── Extracted data

import Summits.QuantumFields.BalabanUV.Beta.FP.NestedStepLawTorusCompositeOneShotTopG
import Summits.QuantumFields.BalabanUV.Beta.FP.RelInvPeriodisedCombTorusLetters
import Summits.QuantumFields.BalabanUV.Beta.FP.RelInvPeriodisedCombRecord

/-!
# `BalabanUV.Beta.FP.NestedStepLawTorusCompositeOneShotTopSym` — road «FP» for binder row D1, ROUTE T under RULING R-D1-g52-1 (β1) ∕ R-FP-70: **THE (j, m ≥ 2) TORUS CALL OF
# THE (0.4)-SYMMETRISED COMPOSITE TOWER WITH `uTop` AS ITS ONLY SLICE-SIDE LETTER — THE SYM DOOR's INPUT** (#21-G at `Q := QSym Lc`, `K ℓ _ := bhKStepSh d Lc (Dsh Lc) ℓ`,
# roots `ctrOff (d+1) Lc`; `hH₀t ∕ hone ∕ hId ∕ htop` DISCHARGED by leaf-05's chart-(III′) letters; `hSL ∕ c0 ∕ hTW ∕ d0` displayed for leaf-02's ∕ leaf-06's sym rows — R-FP-71)

WHY (R-D1-g52-1 (3)(b)(c)): the re-based tower's door — #41c-Sym reads THIS theorem by term exactly as #41c reads #21.  Pins: leaf-06 `TorusCompositeObjectsG` §3
(`compRowsSym`), the finest form and the top step's rows = the field block ∕ the slot rows of an1's shifted straight spread `bhKStepSh d Lc (Dsh Lc) ℓ` periodised, roots
`ctrOff` everywhere (so `hrs : ∀ k, ctrOff (d+1) Lc ∈ box (d+1) Lc` is a formality the caller meets by `AveragingContoursRooted.ctrOff_mem_box`); inside: `H₀ᵀ = H₀`
(`RelInvPeriodisedCombTorusLetters.torus_H₀_transpose_comb`), (INV-m)(EFF-m)'s one-step letters (`torus_h1_comb ∕ hId_comb`), the top comb-KKT
(`RelInvPeriodisedCombRecord.torus_isUnit_det_kkt_combRows_comb`).  DISPLAYED for the sym suppliers: `a0 : H₀ * W₀ = 0` (the finest form's field block is brick-free —
the rooted `torus_a0_tower`'s sum, an1∕leaf-02 to name the sym spelling), `hSL ∕ c0 ∕ hTW` (R-FP-71 «display what you use», v1.2: the LOWER sym tower's nested-slice transversality — leaf-06's G-1 sym theorem —, leaf-02's
(COV-m) order 0 for `compRowsSym` AT THE TOP DEPTH in the pinned letters — R-20 `compRowsSym_mul_towerGen_succ` at the constant root list —, and the
one-shot slice's transversality — leaf-06 G-2 §2; v1.1's universal-in-`ρs` family `hc0` was unsatisfiable off the centred root list, leaf-02 g31 W-1 l.56632),
`d0` (the top sym step's order 0), and #21's rows `c1 c2 d1 d2 k1 k2 q1 q2 a1 a2 hH₁t hH₂t uTop` + namings.  [folklore] ONE instantiation BY NAME; no `def`, no
`def … : Prop`, nothing cited, 0 sorry.  Nothing of the dictionary ∕ Bałaban's asserted (the presentation is the row's (β1) ruling, quoted).  No existing file touched.

HONEST DEPENDENCY (page 1, mandatory): continuum YM on T⁴ ⇐ BetaPertH ∧ nine spine estimates (0/9 proved); BetaPertH ⇐ (D1) ∧ (D4) ∧ CAP+tail;
G-an2-4 gates asym, D1 and NE2/3/4.  HONEST FRAMING (cell contract, verbatim): «discharging `BetaPertH` makes Bałaban's UV stability UNCONDITIONAL —
a real constructive-QFT result; it is NOT the continuum limit and NOT the Clay problem.»  ABSOLUTE RULE (cell charter, verbatim): «No internally-minted
statement may enter as a cited fact. Every hypothesis is either kernel-proved in this package or a verbatim quotation of a PUBLISHED theorem with page
reference. The manuscript(s) under audit are NOT citable for their own disputed steps — they are the thing under adjudication; programme-internal
(2001/route/tribunal) claims are never citable.»  0 estimates; 0∕4 row-D1 binders (hW, hR, D1Tel, D1Rep); ROOT M‴ p325680 untouched; NOT (C1), NOT (L2′),
NOT (T-ID), NOT SDF, NOT D1, NOT BetaPertH, NOT continuum, NOT Clay.  Road «FP» OWNER, b2b-balaban-beta-d1-p3 gen 29, 2026-08-24.  No existing file touched.
-/

noncomputable section

namespace Summit.QuantumFields.BalabanUV.Beta.FP.NestedStepLawTorusCompositeOneShotTopSym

────

### Aim of the task
Where the word "cited" is present in a line of the listing, copy that line.

### Answer area
`def … : Prop`, nothing cited, 0 sorry.  Nothing of the dictionary ∕ Bałaban's asserted (the presentation is the row's (β1) ruling, quoted).  No existing file touched.
statement may enter as a cited fact. Every hypothesis is either kernel-proved in this package or a verbatim quotation of a PUBLISHED theorem with page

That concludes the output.